=== Records provided ===

import Summits.ResolutionOfSingularities.ResolutionOfSingularities.Theorems.FrobeniusLadderFInjectiveMacaulayficationSigma7Lx6q7PointFloorRowUncond
import Summits.ResolutionOfSingularities.ResolutionOfSingularities.Theorems.FrobeniusLadderFInjectiveMacaulayficationF108ClassRowAnyField
import Mathlib.FieldTheory.IsAlgClosed.AlgebraicClosure
import HarnessLib

/-!
# GAP-2 «k ≠ k̄»: THE CENSUS BED d4lx6q7 `z² + x⁶z + y³ + u³ + t⁷` (σ₇-shifted) — POINT-FLOOR ROW AND GERM OVER ANY FIELD OF CHARACTERISTIC 2 (any-field twins of ✓ `…Sigma7Lx6q7PointFloorRowUncond`)
# (crux `FInjectiveMacaulayfication` stmt-ResolutionOfSingularities-15315, chain w45a; seat res-L1-w45a-stub-2 g12; res-L1-w45a-plan-1 GO 2026-08-29T02:44:48Z
# «the H_F class level over EVERY field of characteristic p … then thin any-field rows per census bed»)

[OURS · L1 W4.5a] Support file (`--supports stmt-ResolutionOfSingularities-15315 --as helper`); def-free, unconditional; replaces the role of NO printed item; NOT a statement
of the manuscript; AI-written (AI review is weaker than expert review). OURS counted 0; nothing of the crux is proved.

Every theorem of ✓ `…Sigma7Lx6q7PointFloorRowUncond` that carried `[IsAlgClosed k]` is re-proved here WITHOUT it, for EVERY field `k` of characteristic 2: the callees
`FHalfRowOfNewtonNondegenerate.*` / `F108ClassRow.*_of_convenient*` (k = k̄) are swapped for this seat's any-field twins `FHalfRowAnyField.*_of_geomWeaklyNondegenerate` /
`F108ClassRowAnyField.*_of_convenient_anyField*` (✓ `…FHalfRowOfWeaklyNondegenerateAnyField`, ✓ `…F108ClassRowAnyField`), whose one changed hypothesis — GEOMETRIC weak
non-degeneracy, i.e. weak non-degeneracy of `map (algebraMap k K) f` over an algebraically closed `K ⊇ k` — is supplied by the bed's field-general Specimen lemma
`Sigma7Lx6q7Specimen.weaklyNondegenerate` at `K := AlgebraicClosure k` (`geom_weaklyNondegenerate`). The field-general lemmas of the original file (strict transforms, shift identity,
convenience, input side LEGAL / NOT FULL) are imported, not restated. Proof texts are otherwise the originals byte-for-byte.
SCOPE (desk caveat, binding): the vertex is the `k`-RATIONAL origin; closed points with residue field a proper extension of `k` are not addressed (GAP-2).
[OURS · thin application of landed theorems] [cite: IshiiSingularities2018, Thm. 4.4.23; Fedder1983, Thm. 1.12; StacksProject, Tag 080A; GortzWedhorn2020, Prop. 13.91 (2), (13.19)]
-/

-- single-problem summit: the doubled namespace component is forced
set_option linter.dupNamespace false

noncomputable section

open AlgebraicGeometry CategoryTheory Literature.AlgebraicGeometry.Resolution TopologicalSpace IsLocalRing MvPolynomial

namespace Summit.ResolutionOfSingularities.ResolutionOfSingularities.Theorems.FInjectiveMacaulayfication.Sigma7Lx6q7PointFloorRowAnyField

open Summit.ResolutionOfSingularities.ResolutionOfSingularities.Theorems.FInjectiveMacaulayfication
open SliceableCentre GermForm
open Literature.AlgebraicGeometry.Resolution.BoubakriGreuelMarkwig Sigma7Lx6q7PointFloorRowUncond

/-- **GEOMETRIC weak non-degeneracy of the (shifted) bed over ANY field of characteristic 2**: the Specimen lemma `Sigma7Lx6q7Specimen.weaklyNondegenerate`, stated for every field of
characteristic 2, applied over `AlgebraicClosure k` to `map (algebraMap k _) f` (which is the same polynomial expression). [OURS · plumbing] -/
theorem geom_weaklyNondegenerate (k : Type) [Field k] [CharP k 2] (f : MvPolynomial (Fin 5) k)
    (hf : f = X 4 ^ 2 + X 0 ^ 6 * X 4 + X 0 ^ 13 + X 0 ^ 14 + X 1 ^ 3 + X 2 ^ 3 + X 3 ^ 7) :
    ∀ w : Fin 5 → ℝ, (∀ i, 0 < w i) →
      IsWeaklyNondegenerateAlong w ((map (algebraMap k (AlgebraicClosure k)) f : MvPolynomial (Fin 5) (AlgebraicClosure k)) :
        MvPowerSeries (Fin 5) (AlgebraicClosure k)) := by
  haveI : CharP (AlgebraicClosure k) 2 := charP_of_injective_algebraMap (algebraMap k (AlgebraicClosure k)).injective 2
  refine Sigma7Lx6q7Specimen.weaklyNondegenerate (AlgebraicClosure k) _ ?_
  subst hf
  simp


/-- ANY-FIELD TWIN (GAP-2 «k ≠ k̄»; `[IsAlgClosed k]` dropped, geometric weak non-degeneracy via `AlgebraicClosure k`): ★★ **THE POINT-FLOOR ROW OF d4lx6q7 `z² + x⁶z + y³ + u³ + t⁷` (char 2, `k` ANY field) — LEGAL ∧ NOT F(4)-iso ∧ CURED, UNCONDITIONALLY**: one term on
✓ p688090 `F108ClassRow.pointFloorRow_of_convenient_of_ringEquiv` (σ₇ from `PolyAutRowTransport.exists_translate`; hypotheses from `Sigma7Lx6q7Specimen` / `Sigma7Lx6q7PointFloor`:
prime, convenient, weakly non-degenerate, x̄ᵢ ≠ 0, regular off the vertex, θ-charts, Fedder witness at the x-chart origin, vertex singular). The statement of ✓ p647707
`Lx6q7PointFloorRow.f4pos_row_four` over `k` ANY field, by the class route without cover data. [OURS · thin application; cite: IshiiSingularities2018, Thm. 4.4.23; Fedder1983, Thm. 1.12; GortzWedhorn2020, (13.19)] -/
theorem pointFloorRow_lx6q7_anyField (k : Type) [Field k] [CharP k 2] (f : MvPolynomial (Fin 5) k)
    (hf : f = X 4 ^ 2 + X 0 ^ 6 * X 4 + X 1 ^ 3 + X 2 ^ 3 + X 3 ^ 7)
    (v' : Spec (.of (MvPolynomial (Fin 5) k ⧸ Ideal.span {f})))
    (hv' : v'.asIdeal = Ideal.span (Set.range fun j : Fin 5 => Ideal.Quotient.mk (Ideal.span {f}) (X j)))
    (S' : Scheme.{0}) (g₁ : S' ⟶ Spec ((Spec (.of (MvPolynomial (Fin 5) k ⧸ Ideal.span {f}))).presheaf.stalk v'))
    (hg₁ : IsBlowup g₁ ((affineBlowup.idealSheaf (Ideal.span (Set.range fun j : Fin 5 => Ideal.Quotient.mk (Ideal.span {f}) (X j)))).comap
      ((Spec (.of (MvPolynomial (Fin 5) k ⧸ Ideal.span {f}))).fromSpecStalk v'))) :
    (((affineBlowup.idealSheaf (Ideal.span (Set.range fun j : Fin 5 => Ideal.Quotient.mk (Ideal.span {f}) (X j)))).comap
        ((Spec (.of (MvPolynomial (Fin 5) k ⧸ Ideal.span {f}))).fromSpecStalk v')) ≠ ⊥ ∧
      ((((affineBlowup.idealSheaf (Ideal.span (Set.range fun j : Fin 5 => Ideal.Quotient.mk (Ideal.span {f}) (X j)))).comap
        ((Spec (.of (MvPolynomial (Fin 5) k ⧸ Ideal.span {f}))).fromSpecStalk v')).support :
          Set (Spec ((Spec (.of (MvPolynomial (Fin 5) k ⧸ Ideal.span {f}))).presheaf.stalk v'))) ⊆
        (Scheme.regularLocus (Spec ((Spec (.of (MvPolynomial (Fin 5) k ⧸ Ideal.span {f}))).presheaf.stalk v')))ᶜ) ∧
      (∀ s : S', g₁.base s ≠ closedPoint _ → s ∈ Scheme.regularLocus S') ∧ (∀ s : S', CMCl (S'.presheaf.stalk s))) ∧
    (∃ s : S', g₁.base s = closedPoint _ ∧ ¬ FullCl 2 (S'.presheaf.stalk s)) ∧
    (∃ 𝓚 : S'.IdealSheafData, 𝓚 ≠ ⊥ ∧ (∀ s ∈ (𝓚.support : Set S'), g₁.base s = closedPoint _) ∧
      ∀ (S'' : Scheme.{0}) (π : S'' ⟶ S'), IsBlowup π 𝓚 → ∀ s : S'', FullCl 2 (S''.presheaf.stalk s)) := by
  haveI : Fact (Nat.Prime 2) := ⟨Nat.prime_two⟩
  obtain ⟨φ, hφ, h₁, h₂⟩ := PolyAutRowTransport.exists_translate k (0 : Fin 5) 4 (by decide) (1 : k) 7 (by norm_num)
  exact F108ClassRowAnyField.pointFloorRow_of_convenient_anyField_of_ringEquiv k (AlgebraicClosure k) 2 (by norm_num) φ h₁ h₂ f _ (by rw [hφ]; exact aeval_shift k f hf)
    (Sigma7Lx6q7Specimen.prime_f k _ rfl) (hconv k _ rfl) (geom_weaklyNondegenerate k _ rfl) (Sigma7Lx6q7Specimen.mk_X_ne_zero k _ rfl)
    (fun x hx => Sigma7Lx6q7Specimen.regular_off_vertex k _ rfl x.asIdeal hx) (fun _ : Fin 5 => 2) _ (Sigma7Lx6q7PointFloor.theta k _ rfl)
    (Sigma7Lx6q7Specimen.f_not_mem_span_X k _ rfl) (Sigma7Lx6q7PointFloor.g_not_mem_span_X k) (Sigma7Lx6q7Specimen.constantCoeff_f k _ rfl) 0
    (Sigma7Lx6q7PointFloor.constantCoeff_g_zero k) (Sigma7Lx6q7PointFloor.g_zero_mem_frobeniusPower k)
    (fun v hv => Sigma7Lx6q7PointFloor.vertex_not_mem_regularLocus k _ rfl v hv) v' hv' S' g₁ hg₁

/-- ANY-FIELD TWIN (GAP-2 «k ≠ k̄»; `[IsAlgClosed k]` dropped, geometric weak non-degeneracy via `AlgebraicClosure k`): ★ **`FInjectivizationGermAt 2 v` AT THE VERTEX OF d4lx6q7, UNCONDITIONALLY**: the germ of the shifted bed `V(f′)` from `affineBlowup_fullCl_of_convenient` (the centre `A`
contains a pure power of every variable, so `𝔪 ⊆ √I_A` and `I_A ≠ ⊥`) + ✓ `GermOfGlobalBlowup.fInjectivizationGermAt_of_affineBlowup`, transported along `σ₇` by
`PolyAutRowTransport.fInjectivizationGermAt_of_algEquiv`. [OURS · thin application; cite: GortzWedhorn2020, Prop. 13.91 (2), (13.19)] -/
theorem lx6q7_fInjectivizationGermAt_anyField (k : Type) [Field k] [CharP k 2] (f : MvPolynomial (Fin 5) k)
    (hf : f = X 4 ^ 2 + X 0 ^ 6 * X 4 + X 1 ^ 3 + X 2 ^ 3 + X 3 ^ 7)
    (v' : Spec (.of (MvPolynomial (Fin 5) k ⧸ Ideal.span {f})))
    (hv' : v'.asIdeal = Ideal.span (Set.range fun j : Fin 5 => Ideal.Quotient.mk (Ideal.span {f}) (X j))) :
    FInjectivizationGermAt 2 v' := by
  classical
  haveI : Fact (Nat.Prime 2) := ⟨Nat.prime_two⟩
  -- the germ of the shifted bed `V(f′)` at its vertex
  have hshift : ∀ (f' : MvPolynomial (Fin 5) k), f' = X 4 ^ 2 + X 0 ^ 6 * X 4 + X 0 ^ 13 + X 0 ^ 14 + X 1 ^ 3 + X 2 ^ 3 + X 3 ^ 7 →
      ∀ v : Spec (.of (MvPolynomial (Fin 5) k ⧸ Ideal.span {f'})),
        v.asIdeal = Ideal.span (Set.range fun j : Fin 5 => Ideal.Quotient.mk (Ideal.span {f'}) (X j)) → FInjectivizationGermAt 2 v := by
    intro f' hf' v hv
    haveI hp : (Ideal.span {f'}).IsPrime := Sigma7Lx6q7Specimen.isPrime_span_f k f' hf'
    haveI : IsDomain (MvPolynomial (Fin 5) k ⧸ Ideal.span {f'}) := Ideal.Quotient.isDomain _
    obtain ⟨A, hprim, hfull⟩ := F108ClassRowAnyField.affineBlowup_fullCl_of_convenient_anyField k (AlgebraicClosure k) 2 f' (Sigma7Lx6q7Specimen.prime_f k f' hf') (hconv k f' hf')
      (geom_weaklyNondegenerate k f' hf') (Sigma7Lx6q7Specimen.mk_X_ne_zero k f' hf') (fun x hx => Sigma7Lx6q7Specimen.regular_off_vertex k f' hf' x.asIdeal hx)
    have hpow : ∀ j : Fin 5, ∃ N : ℕ, (Ideal.Quotient.mk (Ideal.span {f'}) (X j)) ^ N ∈
        Ideal.span ((fun e : Fin 5 →₀ ℕ => Ideal.Quotient.mk (Ideal.span {f'}) (monomial e (1 : k))) '' (A : Set (Fin 5 →₀ ℕ))) := by
      intro j
      obtain ⟨N, hN⟩ := hprim j (Finset.mem_univ j)
      refine ⟨N, ?_⟩
      have e : (Ideal.Quotient.mk (Ideal.span {f'}) (X j)) ^ N = Ideal.Quotient.mk (Ideal.span {f'}) (monomial (Finsupp.single j N) (1 : k)) := by
        rw [← map_pow, X_pow_eq_monomial]
      rw [e]
      exact Ideal.subset_span ⟨_, Finset.mem_coe.mpr hN, rfl⟩
    refine GermOfGlobalBlowup.fInjectivizationGermAt_of_affineBlowup 2 _ ?_ v ?_ hfull
    · obtain ⟨N, hN⟩ := hpow 0
      intro hbot
      rw [hbot, Ideal.mem_bot] at hN
      exact pow_ne_zero N (Sigma7Lx6q7Specimen.mk_X_ne_zero k f' hf' 0) hN
    · rw [hv, Ideal.span_le]
      rintro _ ⟨j, rfl⟩
      obtain ⟨N, hN⟩ := hpow j
      exact ⟨N, hN⟩
  obtain ⟨φ, hφ, h₁, h₂⟩ := PolyAutRowTransport.exists_translate k (0 : Fin 5) 4 (by decide) (1 : k) 7 (by norm_num)
  exact PolyAutRowTransport.fInjectivizationGermAt_of_algEquiv k 2 φ h₁ h₂ f _ (by rw [hφ]; exact aeval_shift k f hf)
    (fun v hv => hshift _ rfl v hv) v' hv'

end Summit.ResolutionOfSingularities.ResolutionOfSingularities.Theorems.FInjectiveMacaulayfication.Sigma7Lx6q7PointFloorRowAnyField

end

===

Which lines run from the one containing "refine ⟨N, ?_⟩" to the final line of the entries? Return those lines exactly, and only those.

      refine ⟨N, ?_⟩
      have e : (Ideal.Quotient.mk (Ideal.span {f'}) (X j)) ^ N = Ideal.Quotient.mk (Ideal.span {f'}) (monomial (Finsupp.single j N) (1 : k)) := by
        rw [← map_pow, X_pow_eq_monomial]
      rw [e]
      exact Ideal.subset_span ⟨_, Finset.mem_coe.mpr hN, rfl⟩
    refine GermOfGlobalBlowup.fInjectivizationGermAt_of_affineBlowup 2 _ ?_ v ?_ hfull
    · obtain ⟨N, hN⟩ := hpow 0
      intro hbot
      rw [hbot, Ideal.mem_bot] at hN
      exact pow_ne_zero N (Sigma7Lx6q7Specimen.mk_X_ne_zero k f' hf' 0) hN
    · rw [hv, Ideal.span_le]
      rintro _ ⟨j, rfl⟩
      obtain ⟨N, hN⟩ := hpow j
      exact ⟨N, hN⟩
  obtain ⟨φ, hφ, h₁, h₂⟩ := PolyAutRowTransport.exists_translate k (0 : Fin 5) 4 (by decide) (1 : k) 7 (by norm_num)
  exact PolyAutRowTransport.fInjectivizationGermAt_of_algEquiv k 2 φ h₁ h₂ f _ (by rw [hφ]; exact aeval_shift k f hf)
    (fun v hv => hshift _ rfl v hv) v' hv'

end Summit.ResolutionOfSingularities.ResolutionOfSingularities.Theorems.FInjectiveMacaulayfication.Sigma7Lx6q7PointFloorRowAnyField

end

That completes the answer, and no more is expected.